The statistics from last week come from my organization Climate Central’s new tool the Climate Shift Index. Every day, we put a number on how climate change has (and sometimes hasn’t) contributed to daily high and low temperatures. The Climate Shift Index gives us a new way of seeing how climate change is impacting weather in the U.S. And, as one early reviewer noted, it gives us “a radical new way to complain about the weather.” 

As the heat of summer 2022 builds, the Climate Shift Index will give Americans not just a new way to complain about the weather, but a more specific way. At least for the coming decades, climate change will bear more and more of the blame for higher and higher temperatures. 

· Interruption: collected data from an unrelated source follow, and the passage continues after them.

import Summits.BirchSwinnertonDyer.BirchSwinnertonDyer.Theorems.AdditiveBranchIMCGordTwoTwistedPartnerTransport
import Summits.BirchSwinnertonDyer.BirchSwinnertonDyer.Theorems.AdditiveBranchIMCGordTwoTwistedReciprocityKronecker
import Summits.BirchSwinnertonDyer.BirchSwinnertonDyer.Theorems.AdditiveBranchIMCGordTwoTwistedAuxSign
import Summits.BirchSwinnertonDyer.BirchSwinnertonDyer.Theorems.AdditiveBranchIMCTwistRootNumberTwistedKronecker
import Summits.BirchSwinnertonDyer.BirchSwinnertonDyer.Theorems.AdditiveBranchIMCTwistRootNumberTwistedClass
import Summits.BirchSwinnertonDyer.BirchSwinnertonDyer.Theorems.AdditiveBranchIMCTwistTypeConductorAtThree
import Summits.BirchSwinnertonDyer.BirchSwinnertonDyer.Theorems.AdditiveBranchIMCGordTwoRankZeroOffCaseOneFieldSupplyTwoR0Aux
import Summits.BirchSwinnertonDyer.Rank1Residual.AdditivePotMult.QuadraticTwistTamagawaMultiplicative
import Literature.NumberTheory.EllipticCurves.BSDSelmerSkinnerThmBProofs
import Literature.NumberTheory.QuadraticFields.KroneckerSplitting
import HarnessLib

/-!
# FieldTwoTwisted, design D2, STAGE 1 (Aux′) WITHOUT THE MOD-8 SIDE CONDITION: the auxiliary twist `X′ ≅ V^{(d_K ℓ₀*)}` of root number `−1`
# (crux 19357, line `three_field_road`, brick «λ₂-flip»; LEAD g17, sibling of `exists_auxTwist_twisted` p800833)

Theorems only. `exists_auxTwist_twisted` (LEAD g15) asked `2 ∣ N_E → p ≡ ±1 (mod 8)` at ONE place: the master root-number engine's square case
at a multiplicative `2` (`D ≡ 1 (mod 8)`), tied to `d'' = p* ℓ₀* d ≡ 1 (mod 8)` through `ℓ₀* ≡ p* (mod 8)`. Here the free prime is chosen with
`d_K p* ℓ₀* ≡ 1 (mod 8)` (so `p* ℓ₀* ≡ 1 (mod 8)` as before — `2` splits in `K`, `d_K ≡ 1 (mod 8)` —, but now `D = d_K ℓ₀* ≡ p* (mod 8)`), and the
sign is computed by the KRONECKER engine (`TwistRootNumberTwisted.rootNumber_quadraticTwist_eq_of_potMult_kronecker`, LEAD g17): its factor at a
multiplicative `2` is `χ₈(D) = χ₈(p*) = (2/p)`, which is exactly what the reciprocity identity needs (`prod_engineKronecker_eq_jacobiSym`) — for EVERY
odd `p`. Same data out as the sibling, with the clause `d_K ℓ₀* ≡ 1 (mod 8)` replaced by `d_K p* ℓ₀* ≡ 1 (mod 8)`.

* `exists_auxTwist_twisted_kronecker`.

BSD is proved for no curve. References: [SilvermanAEC2009] X.5 Cor. 5.4, Ex. 10.16, App. A, App. C §16; [IrelandRosen1990] Ch. 5 §2, Ch. 16 §1;
[AtkinLi1978] §3; [Rohrlich1993Compositio] Prop. 2–3.
-/

set_option linter.dupNamespace false
set_option autoImplicit false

Weather is inevitable, but climate change is not. While there might not be much that governments can do to change the weather, stopping the planet from warming is another story.

Burning fossil fuels releases pollutants into the atmosphere, and one of these pollutants — carbon dioxide — is the major driver of warming in the day and at night. As long as carbon pollution continues, the planet will get hotter, and heat like today’s and tonight’s will happen more and more often. But if emissions stop, so will the warming. That means policymakers ultimately control the world’s thermostat.

The Climate Shift Index gives us a daily look at how that thermostat is being managed. It’s still cranked way up, and we’re feeling the effects today. And we can expect more and more of these days until governments and companies meet the commitments that they’ve made to reduce carbon emissions and to stop turning the thermostat up each year.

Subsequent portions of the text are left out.